Impedance matching was achieved by tuning the feed-stub length, aperture slot dimensions, and ground-slot width. Varying the length of the four edge-centered square slots from 0.64 to 1.04 mm revealed that a length of 0.84 mm provides optimal matching, as shown in Fig. 3a. Additionally, a parametric sweep of the ground-plane slot width (Xg) from 1 to 5 mm identified 5 mm as the best value, as illustrated in Fig. 3b. These optimized parameters were adopted in the final antenna design.

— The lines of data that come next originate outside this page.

/- Copyright: the b2b-balaban cell (near-miss cell 7), T⁴-continuum fan-out, lineage t4-ne7b-formalise-leaf-06 (NE7b CRUX
TEAM (2) leaf prover 06), gen 35: IR-49-2 «THE LATTICE-UNITS VOLUME WINDOW» (supply module).  Released under the licence of the surrounding project. -/
import Summits.QuantumFields.BalabanUV.T4Continuum.Support.HistoryBankingVolumeSupply

/-!
# History banking, M5-2 (c) supplier in PRINT'S CURRENCY (B): THE VOLUME LETTER IN LATTICE UNITS
`u_t = cΛ·(M·R_{t∧K})^d·ℓ_{t∧K}`, ITS GROWTH `(1+β₀)·L^d` ((2.7) + (2.9)), THE LATTICE WINDOW (gap `r(q′−d) − 1`), ITS THRESHOLD
`ℓᵥᴸ`, AND M5-2c's calibration `VolumeDisplays` + `huV` DISCHARGED AT THAT LETTER (route R-P1 of row NE7b; INTERFACE REQUEST IR-49-2
of RULING R-OWNER-49-2 (3)(iii) «V-a»: SUPPLY MODULE ONLY — no record twin until the OWNER's M5-2d)

Summits-side support leaf of the T⁴-continuum cell (rung (B)+1 on a FINITE torus only; NOT infinite volume, NOT the mass gap,
NOT the Clay statement; NOT a proof of the spine estimate NE7b — the cell's OWN estimate, NOT PRINTED, NOT PROVED).  [folklore]
real arithmetic over the siblings `HistoryBankingVolumeWindow` (`uvol`, `jvol`, `hsmall_jvol`, `letter_mul_le_of_clause`,
`ell_later_le_of_flowIneq27`, `structure VolumeDisplays`), `HistoryBankingRoundingWindow.envelope_of_isRj` (the UPPER (2.5) member
`R_j ≤ L·ℓ_j^{r}`), `HistoryBankingRoundingSupply` (`le_pow_of_rpow_inv_le`, `le_ell_of_coupling`), `HistoryBankingRoundingTuned`
`HistoryBankingSharpShares` (`ell`), the typed flow displays (2.5) `B14.IsRj`, (2.7) `B14.FlowIneq27`, (2.9) `B14FlowStep.FlowIneq29`
and the Literature prefix `Setup.Flow.InInterval`; no `[cite:]` tag, nothing printed asserted, no `def … : Prop`, zero `sorry`.

WHY (R-OWNER-49-2 (3); refuter PRICING-NE7b v18 F96; leaf-06 g34 P-ne7bleaf06-g34-1).  The sibling pair IR-48-2 types print's p. 380
volume letter PER CUBE (`uvol cΛ g K t = cΛ·ℓ_{t∧K}`, growth `1 + β₀`, gap `r·q′ − 1`).  The CURRENCY OF RECORD is now (B) LATTICE
UNITS ([B16] p. 380 l. 15–18, p. 383 l. 24–26, (1.80) p. 384 — LOCATORS, the OWNER's currency reading, not a kernel fact): per
`M R_t`-cube of class one the level cost is `cΛ·(M·R_t)^d·ℓ_t`; the floor `floorK = E₂·R_t^{q′}` keeps its letter (`q′ = d+1`), so one
power `R_t^d` of the letter is paid by the floor and only `R_t^{q′−d} ≥ ℓ_t^{r(q′−d)}` (LOWER (2.5) member) faces `ℓ_t`: gap
`κ₂ = r(q′−d) − 1` (= 1 at (r, q′, d) = (2, 5, 4), vs 9 per cube); the growth over a performed step is `(1+β₀)·L^d` ((2.7)
`ℓ_n ≤ (1+β₀)ℓ_m` AND (2.9)'s first member `R_n ≤ L·R_m`, `m < n ≤ K`), so M5-2c's lag is `jvol d ((1+β₀)L^d)`; the birth-credit
display `huV` reads the UPPER (2.5) member `R_j ≤ L·ℓ_j^{r}`: `2^{d+3}·cΛ·(L·M)^d·ℓ_j^{rd+1} ≤ θᵥ·A₀²·ℓ_j^{2p₀}`, gap `κᵥ = 2p₀ − rd − 1`.
THIS FILE types that window and discharges M5-2c's eight calibration binders + `huV` at the lattice letter in the SAME shapes the (α)
record twin consumes from IR-48-2 (`VolumeDisplays … u Lu jl` at `Lu := (1+β₀)·L^d`, `jl := jvol d Lu`; `_of_log_eq` for a cost pinned
by a display `hΛ : log (Λ t) = uvolL …`; `_of_inInterval` under the headline's prefix at `e^{−ℓᵥᴸ∕2}`), so an LW-record variant (OWNER
M5-2d ∕ custodian) re-instantiates by name; M5-2c is met BY NAME through the sibling's `credit_mul_volume_le_shapeTH_of_volumeDisplays` ∘
(`volumeDisplaysL_of_log_eq`, `huVL_events_of_log_eq`); the WINDOW-FREE generics `uvolL_mul_le_of_clause` (any floor coefficient) and
`coef_mul_letterL_le_credit` (any birth weight) serve the OWNER's M5-2d shrunk ledger (`huS` at `6·1122^d`, `huθ` at `cvol`) as well.

WHAT.  §1 **`uvolL`** (+ `uvolL_of_le`, `uvolL_eq_mul_uvol`, `uvolL_nonneg`).  §2 **`uvolL_later_le`** ∕ `uvolL_le_of_le` (growth
`(1+β₀)L^d` for EVERY `t ≤ n`).  §3 **`structure VolumeWindowL C d K r κ₂ κᵥ cΛ M L θᵥ Lu jl g`** (HYPOTHESIS SHAPE: `expF : 1 + κ₂ = r·(q′ − d)`,
`hdq : d ≤ q′`, `expV : 1 + r·d + κᵥ = 2p₀`, `1 ≤ ℓ_j`, (WV1ᴸ) `6(561^d·jl·Lu + 1122^d·Lu)·(cΛM^d) ≤ E₂·ℓ_j^{κ₂}`, (WV2ᴸ)
`15·126^d·(cΛM^d) ≤ E₂·ℓ_j^{κ₂}`, (WV3ᴸ) `24·126^d·(cΛM^d) ≤ E₃·ℓ_j^{κ₂}`, (WV4ᴸ) `2^{d+3}·(cΛ(LM)^d) ≤ θᵥ·A₀²·ℓ_j^{κᵥ}`, `j ≤ K`);
`letterL_mul_le_of_clause`, **`uvolL_mul_le_of_clause`**, **`coef_mul_letterL_le_credit`** (window-free); **`huΦ_uvolL`**, **`huE₂_uvolL`**,
**`huE₃_uvolL`** (lower member), **`huV_uvolL`** (upper member), `huV_uvolL_of_isRj`.  §4 **`volumeDisplaysL_sharp : VolumeDisplays C d K R
(uvolL cΛ M d g R K) ((1+β₀)·L^d) (jvol d ((1+β₀)·L^d))`**, **`volumeDisplaysL_sharp_of_isRj`** ((2.7) at any `p ≥ 1`, (2.9), (2.5) itself),
**`volumeDisplaysL_of_log_eq`**, **`huVL_of_log_eq`**, **`huVL_events_of_log_eq`**.  §5 **`ellVolL`** (the `max` of `1` and four real roots),
**`volumeWindowL_of_threshold`**, **`volumeWindowL_of_couplings`**, `exp_neg_ellVolL_pos`.  §6 **`volumeDisplaysL_sharp_of_couplings`**,
**`volumeDisplaysL_of_log_eq_of_inInterval`**, **`huVL_events_of_log_eq_of_inInterval`** (the fillers an LW-record variant with
`hΛL : log (Φf.Λ K t) = uvolL cΛ M d (…flow.g) (ℛ.R K) K t` would consume, fed by `h27`, `h29`, `isRj`, exactly as IR-48-3 consumes IR-48-2's).

CENSUS NOTE (constants stay SYMBOLIC here, trigger c2∕c6; numbers = balaban-calc GRAMMAR v74 G37 «VOLUME-2» CERTIFIED, INBOX l.13562, which
re-derives leaf-06 g34's and refuter v18 F96's desk floats as exact integers).  At (d, r, q′, p₀, L, M) = (4, 2, 5, 23, 13, 13): `κ₂ = 1`, `κᵥ = 37`,
`Lu = 28561(1+β₀)`, `jvol 4 Lu = 78` for `β₀ < β⋆ = 2⁷³∕306306⁴ − 1 = 0.07292`; (WV1ᴸ) binds with `B₁(0) = 6·13⁴(561⁴·78 + 1122⁴) = 1.5955·10¹⁸`:
`ℓᵥᴸ ≈ B₁(0)·13⁴·cΛ∕E₂ = 4.5570·10²²·cΛ∕E₂` (cell letters) `= 9.5101·10¹⁰·cΛ∕c_{E₂}` in print's units `E₂ = c_{E₂}M^d64^d` — ABOVE the binding
banking window of record `ℓ_w‴ = 436 … 565` (calc G31.4) by 8.23 … 8.34 orders unless `cΛ∕c_{E₂} ≤ 4.586·10⁻⁹`: under currency (B) WITH M5-2c's
FLAT LAG LEDGER the volume prefix is VACUOUS AT THE CENSUS LETTERS AS CHARGED (R-OWNER-49-2 (3)(ii): NOT a kill — an honest «for g ≤ γᵥᴸ»
theorem; the located debt is the flat lag multiplicity; repair = the OWNER's M5-2d «shrunk-image volume ledger» (floor coefficient `6·1122^d`).

HONEST SCOPE.  Real arithmetic over OUR carriers; `VolumeWindowL` is a HYPOTHESIS shape (a smallness of OUR letters, reducible to
`g_j ≤ γ ≤ e^{−ℓᵥᴸ∕2}`); `cΛ`, `M` are displayed nonnegative reals, never numerals; nothing of H3 ∕ (B) ∕ BetaPertH is discharged.
Nothing of Bałaban's is asserted or contested.  NE7b NOT PRINTED ∕ NOT PROVED; spine 0∕9; rung (B)+1 on a FINITE torus — NOT infinite
volume, NOT the mass gap, NOT Clay.  HONEST DEPENDENCY (cell): continuum YM on T⁴ ⇐ BetaPertH ∧ nine spine estimates (0/9 proved);
BetaPertH ⇐ (D1) ∧ (D4) ∧ CAP+tail; G-an2-4 gates asym, D1 and NE2/3/4.  This file changes none of it.
-/

open Finset
open Literature.MathematicalPhysics.QuantumFieldTheory.Balaban1983to89
open T4PersistenceDictionary T4PrintedShapeBanking T4Continuum
open Summit.QuantumFields.BalabanUV.T4Continuum.HistoryConstants
open Summit.QuantumFields.BalabanUV.T4Continuum.HistoryBankingSharpShares
open Summit.QuantumFields.BalabanUV.T4Continuum.HistoryBankingRoundingWindow (envelope_of_isRj)
open Summit.QuantumFields.BalabanUV.T4Continuum.HistoryBankingRoundingSupply
open Summit.QuantumFields.BalabanUV.T4Continuum.HistoryBankingVolumeWindow
open Summit.QuantumFields.BalabanUV.T4Continuum.HistoryBankingVolumeSupply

(a) Parametric analysis on Rx at Ku band. (b) Parametric analysis on Xg at Ku band.
This configuration achieves a bandwidth for the Ku band ranging from 17.9 to 19.5 GHz, as explained in Fig. 4a. Antenna achieves a gain of 8.12 dBi for the stated band. In Fig. 4b, the simulated radiation pattern at the Ku band is illustrated.
(a) Simulated results of S11 at Ku band. (b) Simulated E and H field patterns at Ku band.
X band Element
To adapt the design for the X-band, the Ku-band patch was scaled up by increasing its dimensions, as shown in Fig. 5a,b, and c. An additional rectangle was subtracted from each corner of the main patch to reduce its size. The optimized antenna dimensions are Cy = 2.5 mm as illustrated in Fig. 6.
Single element works at X band. (a) Top substrate. (b) Back of 2nd substrate. (c) 3D design of single element.
Parametric analysis on Cy at X band.
The ultimate shape of the X-band single-element antenna is obtained through a step-by-step design process similar to the Ku-band element, with an additional final stage for optimization, as shown in Fig. 7a. In the last step, corner sections are removed to enhance performance and further reduce size. The simulated reflection coefficients are presented in Fig. 7b. The resulting bandwidth in the X band is approximately 0.61 GHz, demonstrating good impedance matching at 10.5 GHz as illustrated in Fig. 8a. A gain of 4.862 dBi is achieved. Figure 8b presents the simulated radiation pattern.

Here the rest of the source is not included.